Indie Filmmakers Use P2P to Reach Audience

Economic downturn has left many figuring out a way to cut out the middleman, to reach the audience without having to “spend so much money on advertising and promotion.”

With Hollywood box office ticket sales on pace to shatter last year’s all-time record by a mind numbing 9%, it seems appropriate to mention why again P2P isn’t the monster the MPAA claims it is.

For Indie filmmakers P2P has been a godsend in the current economic downturn, allowing them to bypass mainstream studios and directly connect with fans.

“Releasing it for free is just good marketing,”Finnish filmmaker Timo Vuorensola told Time. “Whether it’s through piracy or distribution your film is out there on the Internet, so we decided to harness this.”

So far his movie Star Wreck has been downloaded some 9 million times.

The problem recently has been that many Indie movie distributors, stung by the poor economy, have either quit the business or cut their budgets dramatically, leaving many scrambling for an alternative.

Earlier this year self-taught animator Nina Paley used an interesting combination of P2P and physical merchandise sales to turn a profit on her film Sita Sings the Blues.
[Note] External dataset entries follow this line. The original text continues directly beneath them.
/-- **The count cylinders generate the count σ-algebra** (σ-finite intensity): each counting map
`N(s)` is measurable for the generated σ-algebra — for `ν s < ∞` its fibres over `k ∈ ℕ` are
cylinders and `{N(s) = ∞}` is the complement of their union; for general `s`, `{N(s) = k}` is
`⋃ₙ ⋂_{m ≥ n} {N(s ∩ S_m) = k}` along a monotone exhaustion `S_m` by sets of finite intensity
(`count_eq_natCast_iff_eventually`). This is the generating π-system of Rényi's uniqueness
theorem (Kingman 1993 §3.4). [cite: Kingman1993, §2.1] -/
theorem generateFrom_countCylinders [SigmaFinite ν] :
    MeasurableSpace.generateFrom {A : Set (PointConfig E) | ∃ (r : ℕ) (s : Fin r → Set E) (k : Fin r → ℕ),
      (∀ j, MeasurableSet (s j) ∧ ν (s j) ≠ ∞) ∧ A = {c | ∀ j, c.count (s j) = (k j : ℕ∞)}} =
      (PointConfig.instMeasurableSpace : MeasurableSpace (PointConfig E)) := by
  set C := {A : Set (PointConfig E) | ∃ (r : ℕ) (s : Fin r → Set E) (k : Fin r → ℕ),
      (∀ j, MeasurableSet (s j) ∧ ν (s j) ≠ ∞) ∧ A = {c | ∀ j, c.count (s j) = (k j : ℕ∞)}} with hC
  apply le_antisymm
  · exact MeasurableSpace.generateFrom_le fun A hA => measurableSet_of_mem_countCylinders ν hA
  · -- fibres of the counting maps are generated
    have hfib : ∀ {s : Set E}, MeasurableSet s → ν s ≠ ∞ → ∀ k : ℕ,
        MeasurableSet[MeasurableSpace.generateFrom C] {c : PointConfig E | c.count s = k} :=
      fun hs hfin k => MeasurableSpace.measurableSet_generateFrom (setOf_count_eq_mem_countCylinders ν hs hfin k)
    -- spanning sets, made monotone
    set S : ℕ → Set E := fun n => ⋃ i ∈ Finset.range (n + 1), spanningSets ν i with hS
    have hSm : ∀ n, MeasurableSet (S n) := fun n =>
      MeasurableSet.biUnion (Finset.range (n + 1)).countable_toSet fun i _ => measurableSet_spanningSets ν i
    have hSfin : ∀ n, ν (S n) ≠ ∞ := fun n =>
      (measure_biUnion_lt_top (Finset.range (n + 1)).finite_toSet fun i _ =>
        measure_spanningSets_lt_top ν i).ne
    have hSmono : Monotone S := fun n m hnm => by
      refine Set.biUnion_subset_biUnion_left fun i hi => ?_
      simp only [Finset.coe_range, mem_Iio] at hi ⊢
      omega
    have hSU : (⋃ n, S n) = univ := by
      refine eq_univ_of_forall fun x => mem_iUnion.2 ⟨spanningSetsIndex ν x, ?_⟩
      exact mem_biUnion (Finset.mem_coe.2 (Finset.self_mem_range_succ _)) (mem_spanningSetsIndex ν x)
    -- fibres of the counting map of an arbitrary measurable set
    have hfib' : ∀ {s : Set E}, MeasurableSet s → ∀ k : ℕ,
        MeasurableSet[MeasurableSpace.generateFrom C] {c : PointConfig E | c.count s = k} := by
      intro s hs k
      have hset : {c : PointConfig E | c.count s = k} =
          ⋃ n, ⋂ m, ⋂ (_ : n ≤ m), {c : PointConfig E | c.count (s ∩ S m) = k} := by
        ext c
        simp only [mem_setOf_eq, mem_iUnion, mem_iInter]
        exact c.count_eq_natCast_iff_eventually s hSmono hSU k
      rw [hset]
      refine MeasurableSet.iUnion fun n => MeasurableSet.iInter fun m => MeasurableSet.iInter fun _ => ?_
      exact hfib (hs.inter (hSm m)) (ne_top_of_le_ne_top (hSfin m) (measure_mono inter_subset_right)) k
    have htop : ∀ {s : Set E}, MeasurableSet s →
        MeasurableSet[MeasurableSpace.generateFrom C] {c : PointConfig E | c.count s = ⊤} := by
      intro s hs
      have hset : {c : PointConfig E | c.count s = ⊤} = (⋃ k : ℕ, {c : PointConfig E | c.count s = k})ᶜ := by
        ext c
        simp only [mem_setOf_eq, mem_compl_iff, mem_iUnion, not_exists]
        constructor
        · intro h k hk; rw [hk] at h; exact ENat.coe_ne_top k h
        · intro h
          by_contra hne
          obtain ⟨k, hk⟩ := ENat.ne_top_iff_exists.1 hne
          exact h k hk.symm
      rw [hset]
      exact (MeasurableSet.iUnion fun k => hfib' hs k).compl
    -- conclude: every counting map is measurable for the generated σ-algebra
    refine iSup₂_le fun s hs => ?_
    rw [← measurable_iff_comap_le]
    refine @measurable_to_countable' ℕ∞ (PointConfig E) _ _ (MeasurableSpace.generateFrom C)
      (fun c : PointConfig E => c.count s) fun y => ?_
    induction y using ENat.recTopCoe with
    | top => exact htop hs
    | coe k => exact hfib' hs k

omit [TopologicalSpace E] in
/-- For a σ-finite measure the measurable sets of finite measure generate the σ-algebra.
[folklore] -/
theorem generateFrom_finiteMeasure_eq [SigmaFinite ν] :
    MeasurableSpace.generateFrom {B : Set E | MeasurableSet B ∧ ν B ≠ ∞} = ‹MeasurableSpace E› := by
  apply le_antisymm
  · exact MeasurableSpace.generateFrom_le fun B hB => hB.1
  · intro B hB
    have : B = ⋃ n, B ∩ spanningSets ν n := by
      rw [← inter_iUnion, iUnion_spanningSets, inter_univ]
    rw [this]
    exact MeasurableSet.iUnion fun n => MeasurableSpace.measurableSet_generateFrom
      ⟨hB.inter (measurableSet_spanningSets ν n),
        (ne_top_of_le_ne_top (measure_spanningSets_lt_top ν n).ne (measure_mono inter_subset_right))⟩

omit [TopologicalSpace E] in
/-- For a σ-finite measure the measurable sets of finite measure are countably spanning.
[folklore] -/
theorem isCountablySpanning_finiteMeasure [SigmaFinite ν] :
    IsCountablySpanning {B : Set E | MeasurableSet B ∧ ν B ≠ ∞} :=
  ⟨spanningSets ν, fun n => ⟨measurableSet_spanningSets ν n, (measure_spanningSets_lt_top ν n).ne⟩,
    iUnion_spanningSets ν⟩

end Cylinders

end PointConfig

/-! ## Independent Poisson counts: `𝔼[N_w G(N)] = λ_w 𝔼[G(N + e_w)]` -/

namespace IsPoissonPointProcess

/-- The Poisson law transported to `ℕ∞`: mass `e^{-r} rᵏ/k!` at `k : ℕ`. [folklore] -/
theorem map_coe_poissonMeasure_singleton_coe (r : ℝ≥0) (k : ℕ) :
    ((poissonMeasure r).map ((↑) : ℕ → ℕ∞)) {(k : ℕ∞)} =
      ENNReal.ofReal (Real.exp (-r) * (r : ℝ) ^ k / k.factorial) := by
  rw [Measure.map_apply measurable_from_top (measurableSet_singleton _)]
  have : ((↑) : ℕ → ℕ∞) ⁻¹' {(k : ℕ∞)} = {k} := by
    ext n
    simp only [mem_preimage, mem_singleton_iff, Nat.cast_inj]
  rw [this, poissonMeasure_singleton]

/-- The Poisson law transported to `ℕ∞` has no mass at `∞`. [folklore] -/
theorem map_coe_poissonMeasure_singleton_top (r : ℝ≥0) :
    ((poissonMeasure r).map ((↑) : ℕ → ℕ∞)) {(⊤ : ℕ∞)} = 0 := by
  rw [Measure.map_apply measurable_from_top (measurableSet_singleton _)]
  have : ((↑) : ℕ → ℕ∞) ⁻¹' {(⊤ : ℕ∞)} = ∅ := by
    ext n
    simp
  rw [this, measure_empty]

/-- The Poisson recursion `(k+1) · Po(r)(k+1) = r · Po(r)(k)` in `ℝ≥0∞`. [folklore] -/
theorem succ_mul_poisson_succ (r : ℝ≥0) (k : ℕ) :
    ((k + 1 : ℕ) : ℝ≥0∞) * ENNReal.ofReal (Real.exp (-r) * (r : ℝ) ^ (k + 1) / (k + 1).factorial) =
      (r : ℝ≥0∞) * ENNReal.ofReal (Real.exp (-r) * (r : ℝ) ^ k / k.factorial) := by
  rw [← ENNReal.ofReal_natCast, ← ENNReal.ofReal_mul (Nat.cast_nonneg _), ← ENNReal.ofReal_coe_nnreal,
    ← ENNReal.ofReal_mul NNReal.zero_le_coe]
  congr 1
  rw [Nat.factorial_succ, pow_succ]
  push_cast
  have hk : (k.factorial : ℝ) ≠ 0 := by positivity
  field_simp

/-- A sum over `ℕ∞` of a function vanishing at `∞` is the sum over `ℕ`. [folklore] -/
theorem tsum_enat_eq_tsum_nat {F : ℕ∞ → ℝ≥0∞} (hF : F ⊤ = 0) : ∑' j : ℕ∞, F j = ∑' k : ℕ, F k := by
  refine (Function.Injective.tsum_eq Nat.cast_injective fun j hj => ?_).symm
  induction j using ENat.recTopCoe with
  | top => exact absurd hF hj
  | coe k => exact ⟨k, rfl⟩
Concerned more with art for arts sake her first and only concern was putting the movie in the hands of the audience so they could enjoy her creation as much as she has.

She writes:

The whole struggle with our broken copyright system turned me into a Free Culture activist. I’m actually going to release all my old Nina’s Adventures and Fluff comics under a Share Alike (copyleft) license too. I saw what happened to Annette Hanshaw’s beautiful recordings: they got locked up so no one could hear them. I didn’t want that to happen to my film. My first concern is Art, and Art has no life if people can’t share it.

To recoup her costs Paley sells movie-related merchandise like t-shirts, pins, and movie prints. So far she’s been able to to make a net profit of $55,000 on the venture.

“What I have learned is that the more freely you show the film, the more audiences will buy the DVD and surrounding merchandise,” she says. “With a normal theatrical release you have to spend so much money on advertising and promotion that most independent films lose money.”

Last November the Indie film Ink was leaked to BitTorrent and the movie’s writer and director expressed their happiness with the turn of events

Though obviously not “excited that people are seeing the film without paying” they definitely enjoyed the “enormous amount of exposure” that availability on BitTorrent gave them.

“Knowing there’s absolutely nothing we can do about it, we’ve embraced the piracy and are just happy Ink is getting unprecedented exposure,” they said. It’s a little different being that they weren’t responsible for making the movie available on P2P, but the movie was surely seen by many more people than it would have otherwise, and could give them opportunities in the future that were not available to them before.

The real benefit of P2P is that it allows budding movie directors to reach fans like never before, so amidst all the talk of a P2P crackdown the govt needs to be reminded that it does have legitimate uses as well.